Find out what's happening in Martinezwith free, real-time updates from Patch.

That evening Nancy and I sat in his small, cracked plaster walled living room, the outside mud bricks a foot or more thick, and were regaled by story after story from Sam, most of which I couldn’t paraphrase if I tried.  These weren’t the stories of an old dotard you wanted to get through politely but were gripping, told with a Southwestern drawl that brought a color to the telling and we were rapt for hours. 

We heard how the prosperous little town of Hachita had fallen on hard times in 1999 when the copper smelter was shut down and the mining operation transferred to South America and of how 12 years ago while Sam was talking to a friend in town a thirsty hiker had come up and asked for water.  Sam drove him to the border and he’s been doing it ever since.  

Sam is originally from Spokane Washington.  His father was a Choctaw Indian who died when Sam was young and he ended up being raised by the Cree in British Columbia where he learned the tribal language, and most importantly, Indian sign language.  He speaks “English, Cree, sign language, Mexican and just enough French and German to get me into trouble.” 

He served in WWII on the Pacific Front and received a dishonorable discharge under honorable conditions.  How’s that?  Well, at fifteen he lied about his age and joined the Marines, fighting in several major Pacific battles before being “ratted out” by his older brother when the two met on one of the islands.  He was bitter and put on a troop transport flight that only just made it off the runway before belly flopping into the lagoon.  Sam was “a bit excited,” and thinking the plane was about to sink, jumped out of the hatch face first onto the coral reef.  He tore himself to ribbons.  He was shipped to several other islands in route to the States, but ended up being shelled on both.  He was sure the Marine Command was trying to kill him.

A heavy equipment operator for years, Sam lived for a time in Texas where he caught the eye of Gonzala, a beautiful young Señorita who couldn’t hear or speak.  His fluency in sign language made up for that and the two fell in love and were married and had four children all raised in Hachita, a town that was a town back then.  

Outside of town is a large wildlife study area and he and Gonzala spent many evenings parked near watering holes, watching coyotes, pronghorn antelope and the occasional mountain lion come down for a drink.  Hachita is small but the wilderness just beyond the town is huge. 

The walls of the room where we sat were covered in pictures of his children and his gorgeous wife, who’s long, softly curled hair could have graced any movie star from the 1940s.  She was beautiful.  We were lucky enough to meet Sam’s daughter Dorothy, who was staying with her old dad for the week while she was dispatched locally by the New Mexico Department of Transportation.  She was the image of her mother who passed away five years ago and the two clearly still miss her.  Cleaning house and cooking for Sam for a few days was not a chore, but she was not happy that he still insisted on making that awful drive to the border.

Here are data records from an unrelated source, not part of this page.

import Summits.Ventures.PercRepro.MSTightTwoFamilySplit

/-!
# A two-family Marica–Schönheim inequality, and the excess of the halves of a family

Dossier proofs/MINE1-theoremS.md, Addendum 49. For families `A, B, C, A', C'` of finite sets
(`S \\ T = {s \ t : s ∈ S, t ∈ T}`, `D(S) = S \\ S`):

**Theorem** (`marica_schonheim_two_family`)
`|B \\ A| + |A' \\ B| + |D(B) \ (C \\ A ∪ A' \\ C')| ≥ |B|`.

Special cases: `A' = ∅` gives `|B \\ A| + |D(B) \ (C \\ A)| ≥ |B|`; `A = ∅` gives the mirror
`|A' \\ B| + |D(B) \ (A' \\ C')| ≥ |B|`; `C = A` gives `|B \\ A| + |D(B) \ D(A)| ≥ |B|` and
`|A \\ B| + |D(B) \ D(A)| ≥ |B|`; `A = A' = ∅` is Marica–Schönheim `|D(B)| ≥ |B|`.

The proof is an induction on the ground set in the style of Ahlswede–Daykin's two-family
Marica–Schönheim theorem (Ahlswede–Blinovsky, Lectures on Advances in Combinatorics, Lecture 15,
Theorem 37): for an element `r`, every difference family splits into its `r`-free part and its
`r`-part (`part0_diffs`, `partr_diffs` of `MSTightTwoFamilySplit`); the induction hypothesis is applied to the projections
(`proj r _`) and to the partner family `partner r B = B₀ ∩ B₁`; the three lifting inequalities
`lift_diffs_left`, `lift_diffs_right`, `lift_sdiff` recover the count on the larger ground set.

For a family `F` and an element `r` (`F₀ = part0 r F`, `F₁ = partr r F`, `X = diffsX r F`,
`Y = diffsY r F`, `|D(F)| = |X| + |Y|`) the corollaries read
`|D(F₀)| + |F₁| + |X \ (D(F₀) ∪ D(F₁))| ≤ |D(F)|` and `|D(F₁)| + |F₀| + |X \ (D(F₀) ∪ D(F₁))| ≤ |D(F)|`
(`card_diffs_part0_add_card_partr_le`, `card_diffs_partr_add_card_part0_le`): **the excess
`|D(G)| − |G|` of a family dominates the excess of each of its two halves** — for every family and
every direction (the inequality (HX) of Addendum 48 suppl. 1 (iii) without the trace term, and
(H8) at a tightening direction of an excess-one family).
-/

namespace PercRepro.MSTight

open Finset
open scoped FinsetFamily

variable {α : Type*} [DecidableEq α]

/-- **Lifting `B \\ A`**: `|proj B \\ proj A| + |partner B \\ part0 A| ≤ |B \\ A|`. -/
theorem lift_diffs_left (r : α) (A B : Finset (Finset α)) :
    (proj r B \\ proj r A).card + (partner r B \\ part0 r A).card ≤ (B \\ A).card := by
  rw [diffs_proj_eq₂, card_diffs_eq_card_X₂_add_card_Y₂ r B A,
    ← Finset.card_union_add_card_inter (diffsX₂ r B A) (diffsY₂ r B A)]
  apply Nat.add_le_add_left
  apply Finset.card_le_card
  intro E hE
  obtain ⟨K, hK, a, ha, rfl⟩ := Finset.mem_diffs.1 hE
  rw [partner, Finset.mem_inter] at hK
  refine Finset.mem_inter.2 ⟨?_, ?_⟩
  · exact Finset.mem_union.2 (Or.inl (Finset.mem_union.2 (Or.inl
      (Finset.mem_diffs.2 ⟨K, hK.1, a, ha, rfl⟩))))
  · exact Finset.mem_diffs.2 ⟨K, hK.2, a, ha, rfl⟩

/-- **Lifting `A' \\ B`**: `|proj A' \\ proj B| + |partr A' \\ partner B| ≤ |A' \\ B|`. -/
theorem lift_diffs_right (r : α) (A' B : Finset (Finset α)) :
    (proj r A' \\ proj r B).card + (partr r A' \\ partner r B).card ≤ (A' \\ B).card := by
  rw [diffs_proj_eq₂, card_diffs_eq_card_X₂_add_card_Y₂ r A' B,
    ← Finset.card_union_add_card_inter (diffsX₂ r A' B) (diffsY₂ r A' B)]
  apply Nat.add_le_add_left
  apply Finset.card_le_card
  intro E hE
  obtain ⟨a, ha, K, hK, rfl⟩ := Finset.mem_diffs.1 hE
  rw [partner, Finset.mem_inter] at hK
  refine Finset.mem_inter.2 ⟨?_, ?_⟩
  · exact Finset.mem_union.2 (Or.inl (Finset.mem_union.2 (Or.inr
      (Finset.mem_diffs.2 ⟨a, ha, K, hK.2, rfl⟩))))
  · exact Finset.mem_diffs.2 ⟨a, ha, K, hK.1, rfl⟩

/-- **Lifting the difference family minus a family `W`**: with `K = partner r B`,
`|(X ∪ Y) \ (W₀ ∪ W₁)| + |(K \\ K) \ W₁| ≤ |X \ W₀| + |Y \ W₁| = |D(B) \ W|`. -/
theorem lift_sdiff (r : α) (B W : Finset (Finset α)) :
    ((diffsX r B ∪ diffsY r B) \ (part0 r W ∪ partr r W)).card +
      ((partner r B \\ partner r B) \ partr r W).card ≤ ((B \\ B) \ W).card := by
  rw [card_eq_card_part0_add_card_partr r ((B \\ B) \ W), part0_sdiff, partr_sdiff,
    part0_diffs, partr_diffs, diffsX₂_self, diffsY₂_self]
  have hKX : partner r B \\ partner r B ⊆ diffsX r B := by
    intro E hE
    obtain ⟨K, hK, K', hK', rfl⟩ := Finset.mem_diffs.1 hE
    rw [partner, Finset.mem_inter] at hK hK'
    exact Finset.mem_union.2 (Or.inl (Finset.mem_union.2 (Or.inl
      (Finset.mem_diffs.2 ⟨K, hK.1, K', hK'.1, rfl⟩))))
  have hKY : partner r B \\ partner r B ⊆ diffsY r B := by
    intro E hE
    obtain ⟨K, hK, K', hK', rfl⟩ := Finset.mem_diffs.1 hE
    rw [partner, Finset.mem_inter] at hK hK'
    exact Finset.mem_diffs.2 ⟨K, hK.2, K', hK'.1, rfl⟩
  have e1 := Finset.card_union_add_card_inter
    ((diffsX r B ∪ diffsY r B) \ (part0 r W ∪ partr r W))
    ((partner r B \\ partner r B) \ partr r W)
  have e2 := Finset.card_union_add_card_inter (diffsX r B \ part0 r W) (diffsY r B \ partr r W)
  have i1 : ((diffsX r B ∪ diffsY r B) \ (part0 r W ∪ partr r W) ∪
      (partner r B \\ partner r B) \ partr r W).card ≤
      (diffsX r B \ part0 r W ∪ diffsY r B \ partr r W).card := by
    apply Finset.card_le_card
    intro E hE
    rcases Finset.mem_union.1 hE with h | h
    · rw [Finset.mem_sdiff, Finset.mem_union, Finset.mem_union] at h
      rw [Finset.mem_union, Finset.mem_sdiff, Finset.mem_sdiff]
      tauto
    · rw [Finset.mem_sdiff] at h
      exact Finset.mem_union.2 (Or.inr (Finset.mem_sdiff.2 ⟨hKY h.1, h.2⟩))
  have i2 : ((diffsX r B ∪ diffsY r B) \ (part0 r W ∪ partr r W) ∩
      ((partner r B \\ partner r B) \ partr r W)).card ≤
      (diffsX r B \ part0 r W ∩ (diffsY r B \ partr r W)).card := by
    apply Finset.card_le_card
    intro E hE
    rw [Finset.mem_inter, Finset.mem_sdiff, Finset.mem_sdiff, Finset.mem_union] at hE
    rw [Finset.mem_inter, Finset.mem_sdiff, Finset.mem_sdiff]
    exact ⟨⟨hKX hE.2.1, fun h => hE.1.2 (Finset.mem_union.2 (Or.inl h))⟩, hKY hE.2.1, hE.2.2⟩
  omega

/-- The inductive statement: the two-family inequality for families whose members lie in `U`. -/
theorem marica_schonheim_two_family_aux (U : Finset α) :
    ∀ (A B C A' C' : Finset (Finset α)), (∀ b ∈ B, b ⊆ U) →
      B.card ≤ (B \\ A).card + (A' \\ B).card + ((B \\ B) \ (C \\ A ∪ A' \\ C')).card := by
  induction U using Finset.induction_on with
  | empty =>
    intro A B C A' C' hB
    rcases B.eq_empty_or_nonempty with rfl | hBne
    · simp
    · have hB1 : B = {∅} := by
        apply hBne.subset_singleton_iff.1
        intro b hb
        rw [Finset.mem_singleton]
        exact Finset.subset_empty.1 (hB b hb)
      have hcard : B.card = 1 := by rw [hB1]; simp
      rw [hcard]
      by_cases hA : A = ∅
      · by_cases hA' : A' = ∅
        · subst hA; subst hA'
          simp only [Finset.diffs_empty, Finset.empty_sdiffs, Finset.card_empty,
            Finset.union_empty, Finset.sdiff_empty, zero_add]
          exact Finset.card_pos.2 (hBne.diffs hBne)
        · have : 0 < (A' \\ B).card :=
            Finset.card_pos.2 ((Finset.nonempty_iff_ne_empty.2 hA').diffs hBne)
          omega
      · have : 0 < (B \\ A).card :=
          Finset.card_pos.2 (hBne.diffs (Finset.nonempty_iff_ne_empty.2 hA))
        omega
  | insert r U' hr ih =>
    intro A B C A' C' hB
    -- the induction hypothesis on the projections
    have ih1 := ih (proj r A) (proj r B) (proj r C) (proj r A') (proj r C')
      (proj_subset_of_subset_insert hr hB)
    -- the induction hypothesis on the partner family
    have ih2 := ih (part0 r A) (partner r B) (partr r C) (partr r A') (part0 r C')
      (partner_subset_of_subset_insert hB)
    -- the subtracted family, split
    set W : Finset (Finset α) := C \\ A ∪ A' \\ C' with hW
    have hW0 : part0 r W = diffsX₂ r C A ∪ diffsX₂ r A' C' := by
      rw [hW, part0_union, part0_diffs, part0_diffs]
    have hW1 : partr r W = diffsY₂ r C A ∪ diffsY₂ r A' C' := by
      rw [hW, partr_union, partr_diffs, partr_diffs]
    have hsub1 : proj r C \\ proj r A ∪ proj r A' \\ proj r C' = part0 r W ∪ partr r W := by
      rw [hW0, hW1, diffs_proj_eq₂, diffs_proj_eq₂]
      ext E
      simp only [Finset.mem_union]
      tauto
    have hsub2 : partr r C \\ part0 r A ∪ partr r A' \\ part0 r C' = partr r W := by
      rw [hW1, diffsY₂, diffsY₂]
    rw [diffs_proj_eq (r := r), hsub1] at ih1
    rw [hsub2] at ih2
    have l1 := lift_diffs_left r A B
    have l2 := lift_diffs_right r A' B
    have l3 := lift_sdiff r B W
    have hcard := card_eq_card_proj_add_card_partner r B
    omega

/-- **A two-family Marica–Schönheim inequality.** For all finite families `A, B, C, A', C'`,
`|B \\ A| + |A' \\ B| + |D(B) \ (C \\ A ∪ A' \\ C')| ≥ |B|`. -/
theorem marica_schonheim_two_family (A B C A' C' : Finset (Finset α)) :
    B.card ≤ (B \\ A).card + (A' \\ B).card + ((B \\ B) \ (C \\ A ∪ A' \\ C')).card :=
  marica_schonheim_two_family_aux (B.biUnion id) A B C A' C'
    (fun _ hb => Finset.subset_biUnion_of_mem id hb)

/-- `|B \\ A| + |D(B) \ (C \\ A)| ≥ |B|`. -/
theorem card_le_card_diffs_add_card_sdiff_diffs (A B C : Finset (Finset α)) :
    B.card ≤ (B \\ A).card + ((B \\ B) \ (C \\ A)).card := by
  have h := marica_schonheim_two_family A B C ∅ ∅
  simpa using h

/-- `|A \\ B| + |D(B) \ (A \\ C)| ≥ |B|`. -/
theorem card_le_card_diffs_add_card_sdiff_diffs' (A B C : Finset (Finset α)) :
    B.card ≤ (A \\ B).card + ((B \\ B) \ (A \\ C)).card := by
  have h := marica_schonheim_two_family ∅ B ∅ A C
  simpa using h

/-- `|B \\ A| + |D(B) \ D(A)| ≥ |B|`. -/
theorem card_le_card_diffs_add_card_diffs_sdiff_diffs (A B : Finset (Finset α)) :
    B.card ≤ (B \\ A).card + ((B \\ B) \ (A \\ A)).card :=
  card_le_card_diffs_add_card_sdiff_diffs A B A

/-- `|A \\ B| + |D(B) \ D(A)| ≥ |B|`. -/
theorem card_le_card_diffs_add_card_diffs_sdiff_diffs' (A B : Finset (Finset α)) :
    B.card ≤ (A \\ B).card + ((B \\ B) \ (A \\ A)).card :=
  card_le_card_diffs_add_card_sdiff_diffs' A B A

/-- `X ⊇ D(F₀) ∪ D(F₁)`. -/
theorem diffs_part0_union_diffs_partr_subset_diffsX (r : α) (F : Finset (Finset α)) :
    part0 r F \\ part0 r F ∪ partr r F \\ partr r F ⊆ diffsX r F :=
  Finset.subset_union_left

/-- **The excess of `F` dominates the excess of its `r`-free half**:
`|D(F₀)| + |F₁| + |X \ (D(F₀) ∪ D(F₁))| ≤ |D(F)|` (so `|D(F₀)| − |F₀| ≤ |D(F)| − |F|`). -/
theorem card_diffs_part0_add_card_partr_le (r : α) (F : Finset (Finset α)) :
    (part0 r F \\ part0 r F).card + (partr r F).card +
      (diffsX r F \ (part0 r F \\ part0 r F ∪ partr r F \\ partr r F)).card ≤ (F \\ F).card := by
  have h := card_le_card_diffs_add_card_diffs_sdiff_diffs (part0 r F) (partr r F)
  rw [card_diffs_eq_card_X_add_card_Y r F]
  have hZ := Finset.card_sdiff_add_card_eq_card (diffs_part0_union_diffs_partr_subset_diffsX r F)
  have h1 := Finset.card_sdiff_add_card (partr r F \\ partr r F) (part0 r F \\ part0 r F)
  rw [Finset.union_comm] at h1
  unfold diffsY at h ⊢
  omega

/-- **The excess of `F` dominates the excess of its `r`-half**:
`|D(F₁)| + |F₀| + |X \ (D(F₀) ∪ D(F₁))| ≤ |D(F)|` (so `|D(F₁)| − |F₁| ≤ |D(F)| − |F|`). -/
theorem card_diffs_partr_add_card_part0_le (r : α) (F : Finset (Finset α)) :
    (partr r F \\ partr r F).card + (part0 r F).card +
      (diffsX r F \ (part0 r F \\ part0 r F ∪ partr r F \\ partr r F)).card ≤ (F \\ F).card := by
  have h := card_le_card_diffs_add_card_diffs_sdiff_diffs' (partr r F) (part0 r F)
  rw [card_diffs_eq_card_X_add_card_Y r F]
  have hZ := Finset.card_sdiff_add_card_eq_card (diffs_part0_union_diffs_partr_subset_diffsX r F)
  have h1 := Finset.card_sdiff_add_card (part0 r F \\ part0 r F) (partr r F \\ partr r F)
  unfold diffsY at h ⊢
  omega

/-- Marica–Schönheim as the case `A = A' = ∅` (Mathlib's `Finset.card_le_card_diffs`). -/
theorem card_le_card_diffs_of_two_family (B : Finset (Finset α)) : B.card ≤ (B \\ B).card := by
  have h := marica_schonheim_two_family ∅ B ∅ ∅ ∅
  simpa using h

end PercRepro.MSTight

The evening went by fast and Nancy and I camped in his yard only to be awakened at 4am when he drove off to meet the 5am train in Lordsburg to pick up another hiker who had flown the red eye to Tucson.  She was a young woman from Michigan traveling alone and he didn’t want her having to wander the predawn streets.  

They were back at 7am and we met Elinor, who hiked the Appalachian Trail in 2010, the Pacific Crest Trail in 2011 and was now attempting the CDT.  She’s on a deadline to make it to grad school at the University of Idaho by early August.  She’ll be studying environmental education and is spending her summers doing the field work.

We all loaded up and headed down the a long dirt road to Mexico.  The Big Hatchet Mountains rose to the west and Mexico spread out, green to the east.  The area over the border is a large Mennonite farm and they have transformed the desert.  All it took was water.  This was the first time I’d ever looked into Mexico to the east, but we were halfway down the boot heal of New Mexico, and the Border runs north to south here.  

Border patrol agents passed us several times and the only other person we saw was Marian, a hiker from Woodland who had started the day before.  He stepped out of a sandy wash looking a bit disheveled and thirsty when we stopped for Sam to check on one of the three water caches he stocks for us hikers.  Marian’s trail name is MACTALL, and he is.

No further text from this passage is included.